• Work request: Nothing is needed except the lines below that run from the one with "bounded by the" through the one with "the organic-dimer literature's", repeated exactly.
BEGIN Input records
/-
Literature file (hubbard-downfold front-end, the «molecular-unit / cluster-unit» boxes: organic ET dimers, Mo₆
Chevrel clusters, the Star-of-David cluster of CCDW 1T-TaS₂, C₆₀ molecules): the projection identity that
turns an ATOMIC on-site repulsion `U` into the effective repulsion `U_eff` of ONE cluster/molecular orbital,
`U_eff / U = Σ_{a, m} |⟨d_{am}|Ψ⟩|⁴` (Darancet–Millis–Marianetti 2014, eq. (1)), with its elementary bounds.
-/
import Mathlib
import HarnessLib

/-!
# Effective on-site repulsion of a cluster orbital: `U_eff = U · Σ |⟨φ_i|Ψ⟩|⁴`

When a narrow band at the Fermi level is built from ONE orbital `Ψ` per cluster (dimer, Mo₆ octahedron,
13-site Star of David, …) and the bare repulsion acts on the ATOMIC orbitals `φ_i` with strength `U`
(density–density, no inter-site terms), the repulsion felt by two electrons in `Ψ` is
`U_eff = U Σ_i |⟨φ_i|Ψ⟩|⁴`: «The difference may be quantified by projecting the Wannier function `|Ψ⟩` of the
band in the gap onto the local d-orbitals `|d_{am}⟩` … `U_eff/U = Σ_{a∈★,m} |⟨d_{am}|Ψ⟩|⁴`»
[cite: DarancetMillisMarianetti2014, eq. (1)] — for CCDW 1T-TaS₂ this gives `U_eff ≈ 0.18 eV ≈ 8 %` of the
atomic `U = 2.27 eV`, with `79 %` of the orbital on Ta, `20–25 %` on the central Ta and `4–6 %` on each of the
twelve outer Ta [cite: DarancetMillisMarianetti2014, p. 3 (text following eq. (1))].

Writing `w_i := |⟨φ_i|Ψ⟩|² ≥ 0` for the WEIGHTS of `Ψ` on the atomic orbitals (`Σ_i w_i ≤ 1`, `= 1` when the
`φ_i` exhaust `Ψ`), the ratio is the inverse participation sum `ipr w = Σ_i w_i²`.  Everything below is
elementary real analysis on such weight vectors (PROVED; no named facts):

* `ipr_le_sup_mul_sum` — `Σ w_i² ≤ M · Σ w_i` when `0 ≤ w_i ≤ M`; hence `ipr ≤ 1` for a normalised weight
  (`ipr_le_one`) : `U_eff ≤ U` (`effU_le`).
* `sq_sum_le_card_mul_ipr` — Cauchy–Schwarz `(Σ w_i)² ≤ n · Σ w_i²`; hence `1/n ≤ ipr` for a normalised
  weight on `n` orbitals (`inv_card_le_ipr`) : `U/n ≤ U_eff` (`div_card_le_effU`), with equality for the
  UNIFORM cluster orbital `w_i = 1/n` (`ipr_uniform`, `effU_uniform`): dimer `U/2`, Mo₆ `U/6`, Star of David
  `U/13` (`effU_dimer`, `effU_hexamer`, `effU_star13`).
* Restriction to a sub-cluster `s` carrying weight `f = Σ_{i∈s} w_i`: `f²/|s| ≤ Σ_{i∈s} w_i²`
  (`sq_sumOn_le_card_mul_iprOn`).
* Orbital resolution on one atom: if atom `a` carries `w_a = Σ_m v_{am}` with `v_{am} ≥ 0`, then
  `Σ_m v_{am}² ≤ w_a²` (`sum_sq_le_sq_sum_of_nonneg`) — the `m`-resolved fourth-power sum is bounded by the
  per-atom one.
* The printed 1T-TaS₂ weights as a BOX (`darancet_star_corners`): `w(Ta-I) ∈ [0.20, 0.25]`, twelve outer
  `w ∈ [0.04, 0.06]` ⇒ `Σ_Ta w² ∈ [0.0592, 0.1057]` ⇒ `U_eff ≤ 0.1057 · 2.27 < 0.24 eV`, and the printed
  `8 %` of `2.27 eV` is `0.1816 eV` (`darancet_eight_percent`).

WHAT THIS IS NOT: a derivation of the density–density projection itself from a many-body Hamiltonian
(inter-site Coulomb terms `V_{ij}`, which ADD `Σ_{i≠j} V_{ij} w_i w_j` to `U_eff`, are outside this identity —
the organic-dimer literature's caveat), nor any statement about screening (`U` here is whatever atomic `U`
the source prints: cRPA, linear response, …), nor about bandwidths.
-/

noncomputable section

namespace Literature.MathematicalPhysics.QuantumManyBody

namespace ClusterOrbitalEffectiveU

open Finset

variable {ι : Type*} [Fintype ι]

/-! ## The inverse participation sum and `U_eff` -/

/-- Inverse participation sum `Σ_i w_i²` of a weight vector `w_i = |⟨φ_i|Ψ⟩|²` (so `Σ_i w_i² = Σ_i |⟨φ_i|Ψ⟩|⁴`).
[cite: DarancetMillisMarianetti2014, eq. (1)] -/
def ipr (w : ι → ℝ) : ℝ := ∑ i, w i ^ 2

/-- The effective repulsion of the cluster orbital: `U_eff = U · Σ_i |⟨φ_i|Ψ⟩|⁴ = U · ipr w`.
[cite: DarancetMillisMarianetti2014, eq. (1)] -/
def effU (U : ℝ) (w : ι → ℝ) : ℝ := U * ipr w

/-- Restricted participation sum over a sub-cluster `s`. [cite: DarancetMillisMarianetti2014, eq. (1) (the sum over `a ∈ ★`)] -/
def iprOn (s : Finset ι) (w : ι → ℝ) : ℝ := ∑ i ∈ s, w i ^ 2

/-- `ipr ≥ 0`. [cite: DarancetMillisMarianetti2014, eq. (1)] -/
theorem ipr_nonneg (w : ι → ℝ) : 0 ≤ ipr w :=
  Finset.sum_nonneg fun i _ => sq_nonneg (w i)

/-- `ipr w = iprOn univ w`. [cite: DarancetMillisMarianetti2014, eq. (1)] -/
theorem ipr_eq_iprOn_univ (w : ι → ℝ) : ipr w = iprOn univ w := rfl

/-! ## Upper bound: `U_eff ≤ U` -/

/-- If `0 ≤ w_i ≤ M` for all `i` then `Σ w_i² ≤ M · Σ w_i`. [cite: DarancetMillisMarianetti2014, eq. (1) (elementary consequence)] -/
theorem ipr_le_sup_mul_sum {w : ι → ℝ} {M : ℝ} (h0 : ∀ i, 0 ≤ w i) (hM : ∀ i, w i ≤ M) :
    ipr w ≤ M * ∑ i, w i := by
  unfold ipr
  rw [Finset.mul_sum]
  refine Finset.sum_le_sum fun i _ => ?_
  rw [sq]
  exact mul_le_mul_of_nonneg_right (hM i) (h0 i)

/-- Each weight of a normalised non-negative vector is at most `1`. [cite: DarancetMillisMarianetti2014, eq. (1) (elementary consequence)] -/
theorem le_one_of_sum_eq_one {w : ι → ℝ} (h0 : ∀ i, 0 ≤ w i) (h1 : ∑ i, w i = 1) (i : ι) : w i ≤ 1 := by
  rw [← h1]
  exact Finset.single_le_sum (fun j _ => h0 j) (Finset.mem_univ i)

/-- NORMALISED WEIGHTS: `Σ w_i = 1`, `w_i ≥ 0` ⇒ `ipr w ≤ 1`. [cite: DarancetMillisMarianetti2014, eq. (1) (elementary consequence)] -/
theorem ipr_le_one {w : ι → ℝ} (h0 : ∀ i, 0 ≤ w i) (h1 : ∑ i, w i = 1) : ipr w ≤ 1 := by
  have := ipr_le_sup_mul_sum h0 (le_one_of_sum_eq_one h0 h1)
  simpa [h1] using this

/-- SUB-NORMALISED WEIGHTS (only part of `Ψ` on the listed orbitals): `Σ w_i ≤ 1` ⇒ `ipr w ≤ Σ w_i ≤ 1`.
[cite: DarancetMillisMarianetti2014, eq. (1) with p. 3 («79% of the lower-Hubbard band lies on the tantalum atoms»)] -/
theorem ipr_le_sum {w : ι → ℝ} (h0 : ∀ i, 0 ≤ w i) (h1 : ∑ i, w i ≤ 1) : ipr w ≤ ∑ i, w i := by
  have hle : ∀ i, w i ≤ 1 := fun i =>
    le_trans (Finset.single_le_sum (fun j _ => h0 j) (Finset.mem_univ i)) h1
  have := ipr_le_sup_mul_sum h0 hle
  simpa using this

/-- `U_eff ≤ U` for `U ≥ 0` and normalised weights. [cite: DarancetMillisMarianetti2014, eq. (1) («effective interaction much smaller (∼ 8%) than the on-site U»)] -/
theorem effU_le {U : ℝ} (hU : 0 ≤ U) {w : ι → ℝ} (h0 : ∀ i, 0 ≤ w i) (h1 : ∑ i, w i = 1) :
    effU U w ≤ U := by
  have := mul_le_mul_of_nonneg_left (ipr_le_one h0 h1) hU
  simpa [effU] using this

/-! ## Lower bound: `U/n ≤ U_eff` (Cauchy–Schwarz), equality for the uniform cluster orbital -/

omit [Fintype ι] in
/-- Cauchy–Schwarz on a sub-cluster: `(Σ_{i∈s} w_i)² ≤ |s| · Σ_{i∈s} w_i²`. [cite: DarancetMillisMarianetti2014, eq. (1) (elementary consequence; Cauchy–Schwarz)] -/
theorem sq_sumOn_le_card_mul_iprOn (s : Finset ι) (w : ι → ℝ) :
    (∑ i ∈ s, w i) ^ 2 ≤ (s.card : ℝ) * iprOn s w := by
  unfold iprOn
  exact sq_sum_le_card_mul_sum_sq

/-- Cauchy–Schwarz on the whole cluster: `(Σ w_i)² ≤ n · ipr w`, `n = |ι|`. [cite: DarancetMillisMarianetti2014, eq. (1) (elementary consequence)] -/
theorem sq_sum_le_card_mul_ipr (w : ι → ℝ) :
    (∑ i, w i) ^ 2 ≤ (Fintype.card ι : ℝ) * ipr w := by
  simpa [ipr, iprOn, Finset.card_univ] using sq_sumOn_le_card_mul_iprOn (univ : Finset ι) w

/-- NORMALISED WEIGHTS on `n ≥ 1` orbitals: `1/n ≤ ipr w`. [cite: DarancetMillisMarianetti2014, eq. (1) (elementary consequence)] -/
theorem inv_card_le_ipr [Nonempty ι] {w : ι → ℝ} (h1 : ∑ i, w i = 1) :
    1 / (Fintype.card ι : ℝ) ≤ ipr w := by
  have hn : (0 : ℝ) < Fintype.card ι := by exact_mod_cast Fintype.card_pos
  have h := sq_sum_le_card_mul_ipr w
  rw [h1, one_pow] at h
  rw [div_le_iff₀ hn]
  linarith [mul_comm (Fintype.card ι : ℝ) (ipr w)]

omit [Fintype ι] in
/-- WEIGHT `f` SPREAD OVER A SUB-CLUSTER `s` (`|s| ≥ 1`): `f²/|s| ≤ Σ_{i∈s} w_i²`.
[cite: DarancetMillisMarianetti2014, eq. (1) with p. 3 (79 % on the 13 Ta)] -/
theorem sq_div_card_le_iprOn {s : Finset ι} (hs : s.Nonempty) (w : ι → ℝ) :
    (∑ i ∈ s, w i) ^ 2 / (s.card : ℝ) ≤ iprOn s w := by
  have hn : (0 : ℝ) < s.card := by exact_mod_cast hs.card_pos
  rw [div_le_iff₀ hn]
  have := sq_sumOn_le_card_mul_iprOn s w
  linarith [mul_comm (s.card : ℝ) (iprOn s w)]

/-- `U/n ≤ U_eff` for `U ≥ 0` and normalised weights on `n ≥ 1` orbitals. [cite: DarancetMillisMarianetti2014, eq. (1) (elementary consequence)] -/
theorem div_card_le_effU [Nonempty ι] {U : ℝ} (hU : 0 ≤ U) {w : ι → ℝ} (h1 : ∑ i, w i = 1) :
    U / (Fintype.card ι : ℝ) ≤ effU U w := by
  have h := mul_le_mul_of_nonneg_left (inv_card_le_ipr h1) hU
  unfold effU
  calc U / (Fintype.card ι : ℝ) = U * (1 / (Fintype.card ι : ℝ)) := by ring
    _ ≤ U * ipr w := h

/-- THE UNIFORM CLUSTER ORBITAL `w_i = 1/n`: `ipr = 1/n`. [cite: DarancetMillisMarianetti2014, eq. (1) (elementary consequence)] -/
theorem ipr_uniform [Nonempty ι] :
    ipr (fun _ : ι => 1 / (Fintype.card ι : ℝ)) = 1 / (Fintype.card ι : ℝ) := by
  have hn : (Fintype.card ι : ℝ) ≠ 0 := by exact_mod_cast Fintype.card_ne_zero
  simp only [ipr, Finset.sum_const, Finset.card_univ, nsmul_eq_mul]
  field_simp

/-- The uniform cluster orbital is normalised: `Σ_i 1/n = 1`. [cite: DarancetMillisMarianetti2014, eq. (1) (elementary consequence)] -/
theorem sum_uniform [Nonempty ι] : ∑ _i : ι, 1 / (Fintype.card ι : ℝ) = 1 := by
  have hn : (Fintype.card ι : ℝ) ≠ 0 := by exact_mod_cast Fintype.card_ne_zero
  simp only [Finset.sum_const, Finset.card_univ, nsmul_eq_mul]
  field_simp

/-- `U_eff = U/n` for the uniform cluster orbital on `n` sites. [cite: DarancetMillisMarianetti2014, eq. (1) (elementary consequence)] -/
theorem effU_uniform [Nonempty ι] (U : ℝ) :
    effU U (fun _ : ι => 1 / (Fintype.card ι : ℝ)) = U / (Fintype.card ι : ℝ) := by
  rw [effU, ipr_uniform]
  ring

/-- A fully LOCALISED orbital (all weight on one atomic orbital `i₀`): `ipr = 1`, `U_eff = U`.
[cite: DarancetMillisMarianetti2014, eq. (1) (elementary consequence)] -/
theorem ipr_single [DecidableEq ι] (i₀ : ι) : ipr (fun i : ι => if i = i₀ then (1 : ℝ) else 0) = 1 := by
  simp [ipr, Finset.sum_ite_eq', apply_ite (· ^ 2)]

/-! ## Orbital resolution on one atom -/

/-- For non-negative `v_m` with `Σ_m v_m = w`: `Σ_m v_m² ≤ w²` — resolving one atom's weight into its `m`
orbitals can only LOWER the fourth-power sum. [cite: DarancetMillisMarianetti2014, eq. (1) (the inner sum over `m`)] -/
theorem sum_sq_le_sq_sum_of_nonneg {κ : Type*} (s : Finset κ) {v : κ → ℝ} (h0 : ∀ m ∈ s, 0 ≤ v m) :
    ∑ m ∈ s, v m ^ 2 ≤ (∑ m ∈ s, v m) ^ 2 := by
  rw [sq, Finset.sum_mul_sum]
  refine Finset.sum_le_sum fun m hm => ?_
  rw [sq]
  calc v m * v m = ∑ m' ∈ {m}, v m * v m' := by simp
    _ ≤ ∑ m' ∈ s, v m * v m' :=
        Finset.sum_le_sum_of_subset_of_nonneg (Finset.singleton_subset_iff.mpr hm)
          (fun m' hm' _ => mul_nonneg (h0 m hm) (h0 m' hm'))

/-! ## Instances: dimer, Mo₆ octahedron, Star of David -/

/-- DIMER (two equivalent molecules, bonding or antibonding orbital, `w = (½, ½)`): `U_eff = U/2`.
[cite: DarancetMillisMarianetti2014, eq. (1) (n = 2 instance)] -/
theorem effU_dimer (U : ℝ) : effU U (fun _ : Fin 2 => (1 / 2 : ℝ)) = U / 2 := by
  simp [effU, ipr]; ring

/-- HEXAMER (e.g. an Mo₆-cluster orbital spread evenly over six metal atoms): `U_eff = U/6`.
[cite: DarancetMillisMarianetti2014, eq. (1) (n = 6 instance)] -/
theorem effU_hexamer (U : ℝ) : effU U (fun _ : Fin 6 => (1 / 6 : ℝ)) = U / 6 := by
  simp [effU, ipr]; ring

/-- STAR OF DAVID spread evenly over its 13 Ta atoms: `U_eff = U/13` (the uniform idealisation; the printed
orbital is NOT uniform — see `darancet_star_corners`). [cite: DarancetMillisMarianetti2014, eq. (1) (n = 13 instance)] -/
theorem effU_star13 (U : ℝ) : effU U (fun _ : Fin 13 => (1 / 13 : ℝ)) = U / 13 := by
  simp [effU, ipr]; ring

/-! ## The printed 1T-TaS₂ weights as a box -/

/-- THE PRINTED STAR-OF-DAVID WEIGHTS AS A BOX: central Ta `w₀ ∈ [0.20, 0.25]`, each of the twelve outer Ta
`w_i ∈ [0.04, 0.06]` ⇒ the per-atom participation sum `Σ_{a∈★} w_a² ∈ [0.0592, 0.1057]` (corners; the
`m`-resolved sum of eq. (1) is at most this by `sum_sq_le_sq_sum_of_nonneg`).
[cite: DarancetMillisMarianetti2014, p. 3 («only 20 to 25% is localized at the center … other twelve tantalum atoms each have … around 4-6%»)] -/
theorem darancet_star_corners (w : Fin 13 → ℝ) (hc0 : 0.20 ≤ w 0) (hc1 : w 0 ≤ 0.25)
    (ho0 : ∀ i, i ≠ 0 → 0.04 ≤ w i) (ho1 : ∀ i, i ≠ 0 → w i ≤ 0.06) :
    0.0592 ≤ ipr w ∧ ipr w ≤ 0.1057 := by
  have hsplit : ipr w = w 0 ^ 2 + ∑ i ∈ (univ : Finset (Fin 13)).erase 0, w i ^ 2 := by
    rw [ipr, ← Finset.add_sum_erase _ _ (Finset.mem_univ (0 : Fin 13))]
  have hcard : ((univ : Finset (Fin 13)).erase 0).card = 12 := by simp
  have hlo : ∑ i ∈ (univ : Finset (Fin 13)).erase 0, w i ^ 2 ≥ 12 * 0.04 ^ 2 := by
    have : ∑ i ∈ (univ : Finset (Fin 13)).erase 0, (0.04 : ℝ) ^ 2 ≤
        ∑ i ∈ (univ : Finset (Fin 13)).erase 0, w i ^ 2 :=
      Finset.sum_le_sum fun i hi => by
        have hi0 : i ≠ 0 := Finset.ne_of_mem_erase hi
        exact pow_le_pow_left₀ (by norm_num) (ho0 i hi0) 2
    simpa [hcard] using this
  have hhi : ∑ i ∈ (univ : Finset (Fin 13)).erase 0, w i ^ 2 ≤ 12 * 0.06 ^ 2 := by
    have : ∑ i ∈ (univ : Finset (Fin 13)).erase 0, w i ^ 2 ≤
        ∑ i ∈ (univ : Finset (Fin 13)).erase 0, (0.06 : ℝ) ^ 2 :=
      Finset.sum_le_sum fun i hi => by
        have hi0 : i ≠ 0 := Finset.ne_of_mem_erase hi
        exact pow_le_pow_left₀ (le_trans (by norm_num) (ho0 i hi0)) (ho1 i hi0) 2
    simpa [hcard] using this
  have hc2lo : 0.20 ^ 2 ≤ w 0 ^ 2 := pow_le_pow_left₀ (by norm_num) hc0 2
  have hc2hi : w 0 ^ 2 ≤ 0.25 ^ 2 := pow_le_pow_left₀ (le_trans (by norm_num) hc0) hc1 2
  rw [hsplit]
  constructor <;> nlinarith

/-- Consequence for `U_eff` at the printed atomic `U = 2.27 eV`: `U_eff ≤ 0.1057 × 2.27 < 0.24 eV` on the
box (the printed value is `0.18 eV`). [cite: DarancetMillisMarianetti2014, p. 3 («U ≈ 2.27eV … U_eff = 0.18eV»)] -/
theorem darancet_effU_le (w : Fin 13 → ℝ) (hc0 : 0.20 ≤ w 0) (hc1 : w 0 ≤ 0.25)
    (ho0 : ∀ i, i ≠ 0 → 0.04 ≤ w i) (ho1 : ∀ i, i ≠ 0 → w i ≤ 0.06) :
    effU 2.27 w < 0.24 := by
  have h := (darancet_star_corners w hc0 hc1 ho0 ho1).2
  unfold effU
  nlinarith

/-- The printed ratio: `8 %` of `2.27 eV` is `0.1816 eV` (printed `U_eff = 0.18 eV`), and it lies inside the
corner interval `[0.0592, 0.1057] × 2.27 = [0.134, 0.240]`. [cite: DarancetMillisMarianetti2014, p. 3 («∼ 8% … U_eff = 0.18eV»)] -/
theorem darancet_eight_percent :
    (0.08 : ℝ) * 2.27 = 0.1816 ∧ 0.0592 * 2.27 ≤ (0.18 : ℝ) ∧ (0.18 : ℝ) ≤ 0.1057 * 2.27 := by
  refine ⟨by norm_num, by norm_num, by norm_num⟩

/-- The located ratios for CCDW 1T-TaS₂ (arithmetic on the printed numbers): `U_eff/W_∥ = 0.18/0.07 > 2`
(monolayer: Mott side) while `U_eff/W_c = 0.18/0.45 = 0.4 < 1` (bulk, vertical stacking: metallic side), and
the ATOMIC `U/W_∥ = 2.27/0.07 > 30`. [cite: DarancetMillisMarianetti2014, p. 3 («larger than the in-plane bandwidth (70meV) … much weaker than the out-of-plane bandwidth of the bulk (0.45eV)»)] -/
theorem darancet_ratios :
    (2 : ℝ) < 0.18 / 0.07 ∧ (0.18 : ℝ) / 0.45 = 0.4 ∧ (30 : ℝ) < 2.27 / 0.07 := by
  refine ⟨by norm_num, by norm_num, by norm_num⟩

end ClusterOrbitalEffectiveU

end Literature.MathematicalPhysics.QuantumManyBody

end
END Input records
• Solution to the problem:
  `Σ_m v_{am}² ≤ w_a²` (`sum_sq_le_sq_sum_of_nonneg`) — the `m`-resolved fourth-power sum is bounded by the
  per-atom one.
* The printed 1T-TaS₂ weights as a BOX (`darancet_star_corners`): `w(Ta-I) ∈ [0.20, 0.25]`, twelve outer
  `w ∈ [0.04, 0.06]` ⇒ `Σ_Ta w² ∈ [0.0592, 0.1057]` ⇒ `U_eff ≤ 0.1057 · 2.27 < 0.24 eV`, and the printed
  `8 %` of `2.27 eV` is `0.1816 eV` (`darancet_eight_percent`).

WHAT THIS IS NOT: a derivation of the density–density projection itself from a many-body Hamiltonian
(inter-site Coulomb terms `V_{ij}`, which ADD `Σ_{i≠j} V_{ij} w_i w_j` to `U_eff`, are outside this identity —
the organic-dimer literature's caveat), nor any statement about screening (`U` here is whatever atomic `U`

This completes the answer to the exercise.